6. Nudity – Nudity is always better than no nudity. Here we get tons of nudity. Lucy wanders around naked for half the series. Nana is naked for practically all of her fight scenes. Mariko gets in on it, too. Honestly, I’m surprised that more of the female characters didn’t get naked. Nudity rules, and so does Elfen Lied. If you didn’t like this series, then you just weren’t manly enough to handle it.

Verdict: Good

10
Jun
09

Baccano, Shana, and Afro Samurai

I have three quick reviews for you. Why? Because I’m too lazy to write a single in-depth review of any of these titles. Really, it all stems from my inability to— ah, fuck it, let’s just get on with it.

Baccano

Boring Baccanos boring cast of boring assholes.

Boring Baccano's boring cast of boring assholes.

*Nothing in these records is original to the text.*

/-!
# Crux `DivisionGap.PerCofactorDegreeReduction` (stmt-ValiantsHypothesis-15046), line `Sketch` —
# stub `stub_hiddenRankOneReal`: hidden rank one with REAL homogeneous factors

**Theorem (`stub_hiddenRankOneReal`).** Let `n ≥ 3` and let `a₁, a₂, b₁, b₂ ∈ ℝ≥0[x_ij]` (`n × n`
variables) be homogeneous of the same degree `d`, none of them divisible by `per_n` over `ℝ`, with
`per_n ∣ a₁ a₂ + b₁ b₂` over `ℝ` and no antipodal cross pair (`per_n ∤ a₁ + c b₁, a₂ + c b₁,
b₂ + c a₁, b₂ + c a₂` over `ℝ` for every real `c > 0`).  Then there are REAL polynomials
`s, t, u, v`, homogeneous of positive degrees `dₛ, dₜ, dᵤ, dᵥ` with
`dₛ + dₜ = dₛ + dᵤ = dᵤ + dᵥ = d`, such that over `ℝ`: `per_n ∣ a₁ - s t`, `per_n ∣ b₁ - s u`,
`per_n ∣ a₂ - u v`, `per_n ∣ b₂ + t v`.

## Proof

Work in `S = ℂ[x]/(per_n)`, a domain and a UFD for `n ≥ 3` (tree theorem
`Summit.ValiantsHypothesis.Theorems.permQuot_isDomain_and_ufm`), graded by total degree
(`Literature.RingTheory.GradedAlgebra.quotGrading`) with degree-`0` part `ℂ`; bars denote classes of
complexifications, `ā₁ ā₂ + b̄₁ b̄₂ = 0`, all four classes nonzero and homogeneous of degree `d`.
* §1 *Hidden rank one* (verbatim the construction of `HiddenRankOne.stub_hiddenRankOne`, re-run
  because its statement does not record the gcd normalisation): `s := gcd(ā₁, b̄₁)`, `ā₁ = s t`,
  `b̄₁ = s u` with `gcd(t, u)` a unit (`extract_gcd`), `ā₂ = u v`, `b̄₂ = -(t v)` by coprime
  cancellation; none of `s, t, u, v` is a unit, else two members of a cross pair would differ by a
  nonzero constant, real by descent, whose sign yields an excluded antipodal cross pair.
* §2 *Reality.* Complex conjugation `τ` of `S` (helper file `…RealDescent`: `exists_conjQuot`) is a
  ring involution fixing `ā₁, b̄₁, ā₂, b̄₂`.  So `τ s` divides `ā₁` and `b̄₁`, hence `s`; applying
  `τ`, `s ∣ τ s`: `τ s = λ s` with `λ` a unit, i.e. a constant, and `τ (τ s) = s` gives `λ̄ λ = 1`
  (`per_n` divides no nonzero constant).  With `μ² = λ`, `μ̄ μ = 1`, the rescaled
  `s' = μ s, t' = μ̄ t, u' = μ̄ u, v' = μ v` have the same pairwise products, are non-units, and are
  ALL fixed by `τ` (`τ s' = μ̄ λ s = μ s`; then cancel `s'` in `s' t' = ā₁ = τ(s' t') = s' τ t'`,
  etc.).
* §3 *Degrees and real representatives.* Divisors of nonzero homogeneous elements of a graded
  domain are homogeneous with degrees adding up (`exists_mem_mem_of_mul_mem`), non-units have
  positive degree, and a `τ`-fixed homogeneous class is the class of a real homogeneous polynomial
  (real part of a representative, `exists_real_of_conjQuot_eq`).  Divisibility over `ℂ` of real
  polynomials descends to `ℝ` (`TwoTowerCollapse.per_descent`).
-/

noncomputable section

-- `Summit.ValiantsHypothesis.ValiantsHypothesis.…` is the tree's mandated single-conjunct layout
-- (Problem = Summit), so the duplicated namespace component is intended.
set_option linter.dupNamespace false

namespace Summit.ValiantsHypothesis.ValiantsHypothesis.Theorems.DivisionGap.PerCofactorDegreeReduction.HiddenRankOneReal

open MvPolynomial Literature.Computability.AlgebraicComplexity
open Summit.ValiantsHypothesis.ValiantsHypothesis.Theorems.DivisionGap.PerCofactorDegreeReduction.TwoTowerCollapse
  (per_descent per_ascent dvd_of_map_dvd_sub_C_mul)
open scoped NNReal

ZZZZZZZZZZzzzzzzzzzzZZZZZZZZZZzzzzzzzzzzZZZZZZZZZZzzzzzzzzzz

Huh? Wha? Why’d you wake me? What’s going on? Oh that’s right, I was watching Baccano. Something about too many characters, and nothing really happens. Any time you have a story (movie, book, tv series, whatever) about the multiple perspectives of one event (e.g. Rashomon), it inevitably sucks. Yeah that’s right, Kurosawa fanboys, suck it. Now, let me get back to sleep. Oh, and also: Jacuzzi Splot is a fantastic (read: retarded) name.

Verdict: Shitty

Shakugan no Shana

Im eagerly awaiting the Shana hentai.

I'm eagerly awaiting the Shana hentai.

Taking one look at the character designs for this show, I figured I would hate it. And yeah, it did start out a little weak. It was basically a combination/rip-off of Full Metal Panic and X. However, there was something about it that seemed kind of cool. There was this dark side to it that was rather unexpected. Basically, the main character, Yuji, (and many others) are just the ghosts of people who have already died. Shana gets pissed off, and unleashes some serious shit on various bad guys. The moment that really did it for me, though, was the multi-episode arc featuring the Incest Twins. A villainous brother and sister that make out constantly, and kill innocent people. Awesome! I wish more anime had the balls to show hot, sweet incest. Overall, this show had a lot more personality than I originally anticipated, and it is worth checking out.

Verdict: Good

Afro Samurai

Afros fro could be a little bigger, dont you think?

Afro's fro could be a little bigger, don't you think?

With Samuel L. Jackson providing the voice of not one, but two characters, I thought, “This is sure to be terrible.” And the first episode was. It was this bizarre mix of pseudo-historical Japan, the American old west, 20th century weapons, robots, cell phones, and hip hop. The animation was pretty good, and it was ultra violent, with buckets of blood spraying in every direction. Still, it seemed lackluster. But then, in the second episode, BAM!, we got full frontal tits. Sex scenes are obviously great, and this one suddenly made Afro Samurai a hell of a lot cooler. After that, it was non-stop badassness. Once I forgot that it didn’t take place in any reality that made sense, I started to like it a lot more. Overall, I was really pleased. The film that followed the five-episode OVA was more of the same, although it had a tendency to drag in a couple of places. Still, if you want a solid action show, you can’t go wrong here. Just check your brain at the door.